Proceedings of the
European Safety and Reliability Conference (ESREL2026)
14 – 19 June 2026, Braga, Portugal
Integrating an Automated Action Recognition with a Simulation Approach to Analyze the Risks of the Newborn Life Support Algorithm
Centre for Manufacturing Systems, Industrial Engineering Department, Parahyangan Catholic University, Indonesia.
Resilience Engineering Research Group, University of Nottingham, United Kingdom.
Computer Vision Lab, School of Computer Science, University of Nottingham, United Kingdom.
Centre for Perinatal Research, School of Medicine, University of Nottingham, United Kingdom.
Computer Vision Lab, School of Computer Science, University of Nottingham, United Kingdom.
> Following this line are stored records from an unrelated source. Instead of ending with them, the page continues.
import Summits.MatrixMultiplication.OmegaCensus.DominoZ17StructSixArrB0
import HarnessLib

/-!
# The pair checks of family `B` for the structural part-`6` route, `p = 17` (part 3 of 13; independent of the other parts)

ω-census `pub-omega`, family (b3), seat pub-omega-group gen 25.  Framing: lottery ticket; floor = certified bounds/negative
ranges.  VALUE: per-prime kernel data of the structural part-`6` route WITHOUT the pigeonhole (`DominoZpZpStructSixWide*.lean`)
for `p = 17` — target: the OPEN census cell `(1,6,16)@289` (`A = ℤ₁₇²`) and every larger order with such a quotient; NOT progress on ω.

Per-`x`-arrangement kernel decides `checkH6x 17 etZ17s6 ysbZ17s6 xs` (one `x`-arrangement against the whole `y`-list of family `B`).
Assembly (`arr6P` literals, per-representative theorems, `checkH6b_17` = hypothesis `h3b` of `exists_goodS_wide`):
`DominoZ17StructSixPairsB.lean`.  Exact pre-check (`code/s6w_checkab.py`): every pinned configuration has ≥ 3 good collapses.
-/

namespace Summit.MatrixMultiplication.OmegaCensus

open ZpZpDomino

namespace ZpZpDomino

set_option maxRecDepth 100000 in
set_option maxHeartbeats 4000000 in
/-- Pair check, family `B`, representative 5, `x`-arrangement 0 against all 1648 `y`-arrangements. [folklore] -/
theorem checkH6bx_17_5_0 : checkH6x 17 etZ17s6 ysbZ17s6 [13,13,16,16,12,15] = true := by decide +kernel

set_option maxRecDepth 100000 in
set_option maxHeartbeats 4000000 in
/-- Pair check, family `B`, representative 5, `x`-arrangement 1 against all 1648 `y`-arrangements. [folklore] -/
theorem checkH6bx_17_5_1 : checkH6x 17 etZ17s6 ysbZ17s6 [13,13,16,16,15,12] = true := by decide +kernel

set_option maxRecDepth 100000 in
set_option maxHeartbeats 4000000 in
/-- Pair check, family `B`, representative 5, `x`-arrangement 2 against all 1648 `y`-arrangements. [folklore] -/
theorem checkH6bx_17_5_2 : checkH6x 17 etZ17s6 ysbZ17s6 [16,16,13,13,12,15] = true := by decide +kernel

set_option maxRecDepth 100000 in
set_option maxHeartbeats 4000000 in
/-- Pair check, family `B`, representative 5, `x`-arrangement 3 against all 1648 `y`-arrangements. [folklore] -/
theorem checkH6bx_17_5_3 : checkH6x 17 etZ17s6 ysbZ17s6 [16,16,13,13,15,12] = true := by decide +kernel

set_option maxRecDepth 100000 in
set_option maxHeartbeats 4000000 in
/-- Pair check, family `B`, representative 6, `x`-arrangement 0 against all 1648 `y`-arrangements. [folklore] -/
theorem checkH6bx_17_6_0 : checkH6x 17 etZ17s6 ysbZ17s6 [13,13,14,14,12,15] = true := by decide +kernel

set_option maxRecDepth 100000 in
set_option maxHeartbeats 4000000 in
/-- Pair check, family `B`, representative 6, `x`-arrangement 1 against all 1648 `y`-arrangements. [folklore] -/
theorem checkH6bx_17_6_1 : checkH6x 17 etZ17s6 ysbZ17s6 [13,13,14,14,15,12] = true := by decide +kernel

end ZpZpDomino

end Summit.MatrixMultiplication.OmegaCensus
import Summits.HubbardSuperconductivity.HubbardSuperconductivity.Theorems.AnisotropyChordTransferFibre3FinXDEvalW

/-!
# Route `AnisotropyChord` / H0 rotor rung: FIN per-`L` row-D (KT-2a″) cell facts, `L = 24`, cells 2–2

Kernel facts `xdCellAny0 24 (49/50) la lb aD = true` (in-kernel point tables, zero data; `decide +kernel`) for the combined-cell
grid of `L = 24` (g5 design, 1–2.5 % cells); assembled in `…FinXDTwentyFour`.  Prover seat `hubbard-h0-rotor-p3` g7; helper for piece A =
stmt-HubbardSuperconductivity-23918 of rung 19089 (`--supports`, helper class).  WHAT THIS IS NOT: nothing here proves superconductivity in the
Hubbard model (rotor TARGET as worded stays FALSE, g15 verdict); kernel facts for ONE hypothesis of ONE conditional reduction.
-/

set_option linter.dupNamespace false
set_option autoImplicit false

namespace Summit.HubbardSuperconductivity.HubbardSuperconductivity.Theorems.AnisotropyChord.Transfer.Fibre3

namespace FinXD

/-- cell 2 of `L = 24` (`hi`). [folklore] -/
theorem xd24_2 : xdCellAny0 24 (49/50 : ℚ) 45053922391680 67580883587521 (1 : ℚ) = true := by (rw [← xdCellAnyW0_eq]; decide +kernel)

end FinXD

end Summit.HubbardSuperconductivity.HubbardSuperconductivity.Theorems.AnisotropyChord.Transfer.Fibre3
/-- The target of the face step. [folklore] -/
theorem faceStepWNb_T : (faceStepWNb G pr φ P w₀ Λ b₀ b a' x du j pc aw Rlev N M L' Sfin).T =
    (cellGeomSG₂b G (pr.ψ φ w₀) P w₀ Λ b₀).M a' (x + stepVec du) ∪
      (stepRg G (pr.frame φ w₀ du.1 b) (faceStepWNb G pr φ P w₀ Λ b₀ b a' x du j pc aw Rlev N M L' Sfin)).filter
        fun v => v ∉ graphBall G w₀ (Λ.rM a' (x + stepVec du) - L') := rfl

/-- **The region lies in the cell-map face window** `Win ψ w₀ (farAS₂ x du j) rE` (semantic: a vertex of the region is one of "its" vertices).
[this work] -/
theorem stepRgNb_subset_Win : stepRg G (pr.frame φ w₀ du.1 b) (faceStepWNb G pr φ P w₀ Λ b₀ b a' x du j pc aw Rlev N M L' Sfin) ⊆
    Win G (pr.ψ φ w₀) w₀ (P.farAS₂ x du j) (Λ.rE a' x du) := by
  intro w hw
  rw [faceStepWNb_Rg, mem_Win] at hw
  obtain ⟨hb, hD⟩ := hw
  exact (mem_Win G _).2 ⟨hb, (Finset.mem_filter.1 hD).2 w hb rfl⟩

variable {pr b x du j} in
/-- **A vertex whose frame point is cell-controlled lies in the region**: `w ∈ B_G(w₀, rE)` and every vertex with `w`'s cell level and cell
transverse coordinate within `k₀` of `w`'s maps into `farAS₂` ⟹ `w ∈ Rg` (drift of one frame point, `rdN ≤ rdK·k₀`). [this work] -/
theorem mem_stepRgNb_of_cells (hlipF : Lip G (pr.frame φ w₀ du.1 b)) (hc₀ : 0 < pr.c₀) (hc₁ : 0 < pr.c₁) (hD : 0 < pr.D)
    (hnz : pr.lvGen du.1 b ≠ 0) {k₀ : ℤ} (hk₀ : pr.rdN du.1 b ≤ pr.rdK du.1 b * k₀) {w : V} (hw : w ∈ graphBall G w₀ (Λ.rE a' x du))
    (hcell : ∀ w', pr.ψ φ w₀ w' du.1 = pr.ψ φ w₀ w du.1 → |pr.ψ φ w₀ w' (oth du.1) - pr.ψ φ w₀ w (oth du.1)| ≤ k₀ →
      pr.ψ φ w₀ w' ∈ P.farAS₂ x du j) :
    w ∈ stepRg G (pr.frame φ w₀ du.1 b) (faceStepWNb G pr φ P w₀ Λ b₀ b a' x du j pc aw Rlev N M L' Sfin) := by
  rw [faceStepWNb_Rg, mem_Win]
  refine ⟨hw, Finset.mem_filter.2 ⟨Finset.mem_union_right _ (pr.frame_mem_Icc hlipF hD hw), fun w' _ hf => ?_⟩⟩
  have h := pr.read_oth_of_frame_eq w₀ hc₀ hc₁ hD du.1 b hnz hf hk₀
  exact hcell w' h.1 h.2

variable {pr b x du j} in
/-- **A cell-map window over a planar set whose transverse `k₀`-thickening (at fixed level) lies in `farAS₂` is inside the region** (the habitat of
the inner route, read in cells). [this work] -/
theorem Win_subset_stepRgNb (hlipF : Lip G (pr.frame φ w₀ du.1 b)) (hc₀ : 0 < pr.c₀) (hc₁ : 0 < pr.c₁) (hD : 0 < pr.D)
    (hnz : pr.lvGen du.1 b ≠ 0) {k₀ : ℤ} (hk₀ : pr.rdN du.1 b ≤ pr.rdK du.1 b * k₀) {Pl : Finset (Site 2)}
    (hPl : ∀ z ∈ Pl, ∀ z' : Site 2, z' du.1 = z du.1 → |z' (oth du.1) - z (oth du.1)| ≤ k₀ → z' ∈ P.farAS₂ x du j) {R : ℕ}
    (hR : R ≤ Λ.rE a' x du) :
    Win G (pr.ψ φ w₀) w₀ Pl R ⊆ stepRg G (pr.frame φ w₀ du.1 b) (faceStepWNb G pr φ P w₀ Λ b₀ b a' x du j pc aw Rlev N M L' Sfin) := by
  intro w hw
  obtain ⟨hb, hP⟩ := (mem_Win G _).1 hw
  exact mem_stepRgNb_of_cells G φ P w₀ Λ b₀ a' pc aw Rlev N M L' Sfin hlipF hc₀ hc₁ hD hnz hk₀ (graphBall_mono G w₀ hR hb)
    fun w' h1 h2 => hPl _ hP _ h1 h2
BlueSkeyeAI, The Sir Collin Campbell Building, United Kingdom.
ABSTRACT
The Newborn Life Support (NLS) algorithm is an evidence-based protocol to resuscitate and stabilize a compromised baby. The resuscitation team should perform this in a timely and effective manner. Both technical and social aspects of this procedure can influence its outputs. Therefore, a comprehensive study integrating these aspects to analyze the performance of the NLS procedure is essential. Previous studies have investigated the significance of either the technical or non-technical aspects of the procedure using video recordings. However, this requires manual analysis of the recordings, making it lengthy and burdensome for clinicians. Therefore, an automated analysis of the recorded videos to identify variations in the NLS protocol would be highly beneficial. Our research introduces a potential solution to address these issues. We developed an integrated automated action recognition and simulation model that can be used to analyze the risks of the resuscitation procedure. The first element of the solution is the NLS simulation model developed using the Colored Petri Net approach. It considers both technical and non-technical aspects of the procedure, such as different types of respiratory devices, the levels of doctor’s experience, and the ability of the clinical staff to cope with the stressful situation during the procedure. The second element is the automated variation recognition system, which is built on a combination of image segmentation and action recognition techniques. The integration involves automated identification of the status of the wet towel removal step in the input NLS recordings, which is fed into the simulation model to analyze the risk of the clinical procedure in the long run. The risk is observed through the changes in the proportion of satisfactory conditions, resuscitation duration, and baby’s final heart rate. A simple graphical interface for this integrated system was also developed, allowing users to experiment with different NLS activity settings.
Keywords: Newborn Life Support, Colored Petri Nets, Action Recognition, Integrated Simulation Model, Clinical Risks, Healthcare Modelling.